Ever find yourself regretting something you’ve said? Try this.
I remember a meeting I was in a few years ago where a change was suggested to a service flow. I immediately looked at the guy who suggested it, shook my head and told him why I didn’t like it. My intention wasn’t to completely shut him down, but that’s what happened. The rest of the meeting was tense and it was my fault.
Ever been there? Where you said something you regret? Or maybe you don’t regret what you said, but you regret the way you said it. Maybe you’re like me and sometimes you say no too quickly or too harshly.

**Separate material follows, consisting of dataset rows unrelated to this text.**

/-- ★★ **BLOCK (D): THE TARGET `th` WITH ITS FIVE ROWS** (`hth`, `hthk`, `hthlo`, `‖th‖ ≤ τ₀ := 16·m₀·Lᵏ·s₀`, `hthτ` at `τ := tr`) for a field near `1`, unitary and of
determinant one on the fine bonds whose `k`-blocks lie in `T`, the combs `Γ_{y₀,π_k yc}` (`yc ∈ Λ`) inside `T` of length `≤ m₀`, `24·m₀·Lᵏ·s₀ ≤ 1` and `32·m₀·Lᵏ·s₀ ≤ 1`
(✓`exists_topTarget_of_axialT_traceFree_of_reads` at `S := T`, `τ := τ₀`, with `hsmall` from §1). [cite: Balaban1985RegularSpaces, Sect. E (1.91)-(1.92) p.98, (1.17) p.78; Balaban1985Averaging, (23) p.21, p.24] -/
theorem topTarget_of_reads {k : ℕ} (hk : k ≤ P.m + P.K) (T : Set (Site P k)) (W₁ : GaugeField P 0 (Matrix (Fin 2) (Fin 2) ℂ)ˣ)
    {s₀ : ℝ} (hs₀ : 0 ≤ s₀) (hbudget : 8 * 3800 * (((P.d + 2) * P.L : ℕ) : ℝ) ^ 2 * (P.L : ℝ) ^ k * s₀ ≤ 1)
    (hW₁ : ∀ b : PBond P 0, iterBlockOf k b.src ∈ T → iterBlockOf k b.tgt ∈ T →
      ‖((W₁ b : (Matrix (Fin 2) (Fin 2) ℂ)ˣ) : Matrix (Fin 2) (Fin 2) ℂ) - 1‖ ≤ s₀)
    (hWu : ∀ b : PBond P 0, iterBlockOf k b.src ∈ T → iterBlockOf k b.tgt ∈ T →
      ((W₁ b : (Matrix (Fin 2) (Fin 2) ℂ)ˣ) : Matrix (Fin 2) (Fin 2) ℂ) ∈ Matrix.unitaryGroup (Fin 2) ℂ)
    (hdet : ∀ b : PBond P 0, iterBlockOf k b.src ∈ T → iterBlockOf k b.tgt ∈ T →
      ((W₁ b : (Matrix (Fin 2) (Fin 2) ℂ)ˣ) : Matrix (Fin 2) (Fin 2) ℂ).det = 1)
    (y₀ : Site P k) (Λ : Set (Pt P.d))
    (hcomb : ∀ yc ∈ Λ, ∀ st ∈ walk y₀ (treeWord (rel y₀ (coverAt P k yc))), st.bond.src ∈ T ∧ st.bond.tgt ∈ T)
    {m₀ : ℕ} (hm₀ : 1 ≤ m₀) (hlen : ∀ yc ∈ Λ, l1 (rel y₀ (coverAt P k yc)) ≤ m₀) (hm : 32 * (m₀ : ℝ) * ((P.L : ℝ) ^ k * s₀) ≤ 1) :
    ∃ th : XSpace P.d k (Matrix (Fin 2) (Fin 2) ℂ),
      (∀ p, star (th p) = -th p) ∧
      (∀ yc ∈ Λ, th (⟨k, Nat.lt_succ_self k⟩, yc) =
        mlog ((axialT (dbarIterU k W₁) y₀ (coverAt P k yc) : (Matrix (Fin 2) (Fin 2) ℂ)ˣ) : Matrix (Fin 2) (Fin 2) ℂ)) ∧
      (∀ (j : ℕ) (hj : j < k) (y : Pt P.d), th (⟨j, Nat.lt_succ_of_lt hj⟩, y) = 0) ∧
      ‖th‖ ≤ 16 * (m₀ : ℝ) * ((P.L : ℝ) ^ k * s₀) ∧
      (∀ p, trCLM (Fin 2) (th p) = 0) := by
  have hx0 : 0 ≤ (P.L : ℝ) ^ k * s₀ := by positivity
  exact exists_topTarget_of_axialT_traceFree_of_reads hk T W₁ hs₀ hbudget hW₁ hWu hdet y₀ Λ hcomb (by positivity) (by linarith)
    fun yc hyc => (hsmall_of_reads hk T W₁ hs₀ hbudget hW₁ y₀ (coverAt P k yc) (hcomb yc hyc) hm₀ (hlen yc hyc) hm).trans (by linarith)

end Target

/-! ## §3 Block (E): the four top rows in torus letters, for a field controlled on the territories under the top labels -/

section Rows

variable [Nonempty (Idx P)]

/-- ★★ **BLOCK (E), ROW (1.121)** — the `hTop121` binder of ✓`topRows_of_datum` with `Cb := 640·(α₄ + δ + 5ω)·ω`, `δ := 8·(d+2)L·Lᵏ·s₀`, `ω := d·L·α₄∕2`, for ANY
effective-gauge tower `κf` with F3's recursion∕bottom, from `W₁` within `s₀` of `1` on the territories of the top labels (`π_k yc ∈ T`) and the window
`160·(α₄ + δ + 11ω) ≤ ¼` (✓`top121_of_local` ∘ ✓`hH_top_of_reads`). [cite: Balaban1985RegularSpaces, Sect. E (1.120)-(1.121) pp.95-96; Balaban1985Averaging, (110) p.34, Prop. 4 (134)-(135) p.38] -/
theorem hTop121_of_reads {k : ℕ} (hk : k ≤ P.m + P.K) (T : Set (Site P k)) (W₁ : GaugeField P 0 (Matrix (Fin 2) (Fin 2) ℂ)ˣ)
    {s₀ : ℝ} (hs₀ : 0 ≤ s₀) (hbudget : 8 * 3800 * (((P.d + 2) * P.L : ℕ) : ℝ) ^ 2 * (P.L : ℝ) ^ k * s₀ ≤ 1)
    (hW₁ : ∀ b : PBond P 0, iterBlockOf k b.src ∈ T → iterBlockOf k b.tgt ∈ T →
      ‖((W₁ b : (Matrix (Fin 2) (Fin 2) ℂ)ˣ) : Matrix (Fin 2) (Fin 2) ℂ) - 1‖ ≤ s₀)
    (κf : (Site P 0 → Matrix (Fin 2) (Fin 2) ℂ) → (i : ℕ) → GaugeTransf P i (Matrix (Fin 2) (Fin 2) ℂ)ˣ)
    (hs : ∀ (m : Site P 0 → Matrix (Fin 2) (Fin 2) ℂ) (i : ℕ) (y : Site P (i + 1)),
      κf m (i + 1) y = (vframeU (gaugeActT (κf m i) (dbarIterU i W₁)) y)⁻¹ * κf m i (emb y) * vframeU (dbarIterU i W₁) y)
    (h0 : ∀ (m : Site P 0 → Matrix (Fin 2) (Fin 2) ℂ) (x : Site P 0), ((κf m 0 x : (Matrix (Fin 2) (Fin 2) ℂ)ˣ) : Matrix (Fin 2) (Fin 2) ℂ) = exp (m x))
    (Λ : Set (Pt P.d)) (hΛT : ∀ yc ∈ Λ, coverAt P k yc ∈ T) {α₄ : ℝ} (hα₄ : 0 ≤ α₄)
    (hr : 160 * (α₄ + 8 * (((P.d + 2) * P.L : ℕ) : ℝ) * (P.L : ℝ) ^ k * s₀ + 11 * ((P.d : ℝ) * P.L * α₄ / 2)) ≤ 1 / 4) :
    ∀ yc ∈ Λ, ∀ l₀ : Site P 0 → Matrix (Fin 2) (Fin 2) ℂ,
      (∀ x : Pt P.d, InBox (tlo P.L yc k) (thi P.L yc k) x → ‖l₀ (cover P x)‖ ≤ α₄) →
      (∀ (x : Pt P.d) (κ : Fin P.d), InBox (tlo P.L yc k) (thi P.L yc k) x → InBox (tlo P.L yc k) (thi P.L yc k) (x + e κ) →
        ‖l₀ (cover P (x + e κ)) - l₀ (cover P x)‖ ≤ α₄ * ((P.L : ℝ) ^ k)⁻¹) →
      exp (mlog ((κf l₀ k (coverAt P k yc) : (Matrix (Fin 2) (Fin 2) ℂ)ˣ) : Matrix (Fin 2) (Fin 2) ℂ)) =
          ((κf l₀ k (coverAt P k yc) : (Matrix (Fin 2) (Fin 2) ℂ)ˣ) : Matrix (Fin 2) (Fin 2) ℂ) ∧
        ‖mlog ((κf l₀ k (coverAt P k yc) : (Matrix (Fin 2) (Fin 2) ℂ)ˣ) : Matrix (Fin 2) (Fin 2) ℂ) - siteAvgIter k l₀ (coverAt P k yc)‖ ≤
          640 * (α₄ + 8 * (((P.d + 2) * P.L : ℕ) : ℝ) * (P.L : ℝ) ^ k * s₀ + 5 * ((P.d : ℝ) * P.L * α₄ / 2)) * ((P.d : ℝ) * P.L * α₄ / 2) := by
  intro yc hyc l₀ hb hg
  have hω0 : 0 ≤ (P.d : ℝ) * P.L * α₄ / 2 := by positivity
  have hδ0 : 0 ≤ 8 * (((P.d + 2) * P.L : ℕ) : ℝ) * (P.L : ℝ) ^ k * s₀ := by positivity
  have hU : ∀ b : PBond P 0, iterBlockOf k b.src = coverAt P k yc → iterBlockOf k b.tgt = coverAt P k yc →
      ‖((W₁ b : (Matrix (Fin 2) (Fin 2) ℂ)ˣ) : Matrix (Fin 2) (Fin 2) ℂ) - 1‖ ≤ s₀ :=
    fun b hs' ht' => hW₁ b (hs' ▸ hΛT yc hyc) (ht' ▸ hΛT yc hyc)
  exact top121_of_local hk W₁ (κf l₀) (hs l₀) l₀ (h0 l₀) hα₄ hδ0 yc (hH_top_of_reads hk yc W₁ hs₀ hbudget hU) (by linarith) hb hg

Or maybe you’ve been frustrated with a situation, or someone said something that rubbed you the wrong way, maybe an email or a text came through that just irritated you and you responded without thinking. That’s been me more times than I’d like to admit.
After that meeting (and apologizing to my co-worker!) I began implementing a rule of thumb for response. I call it the 30-30-30 rule. The rule is this: If I feel agitated, I wait to respond. I wait 30 seconds, 30 minutes or 30 hours.
If it’s in a meeting or any in-person conversation, I try to wait 30 seconds to collect my thoughts instead of immediately responding. If I would’ve done that in the situation above, the meeting wouldn’t have been so tense!
If it’s a text, email or something of that sort, I might wait 30 minutes. That gives me time to think through my response, the person’s intent, etc. This is important because we all know the tone of a text or email can easily be misinterpreted!
If it’s a serious issue, I may wait 30 hours. Sometimes sleeping on a situation is the best thing I can do. The next day I’m rarely as agitated, I’ve had time to think about the suggestion, and often I’ve realized it’s not as big of a deal as it may have seemed.
The next time you’re faced with a situation when you’re tempted to respond quickly and shut something down, give it 30 seconds, 30 minutes, or 30 hours. Sometimes a little space can make a big difference! As difficult as it is sometimes to believe, most issues don’t need to be resolved immediately. Often 30 seconds, 30 minutes or 30 hours later is immediate enough.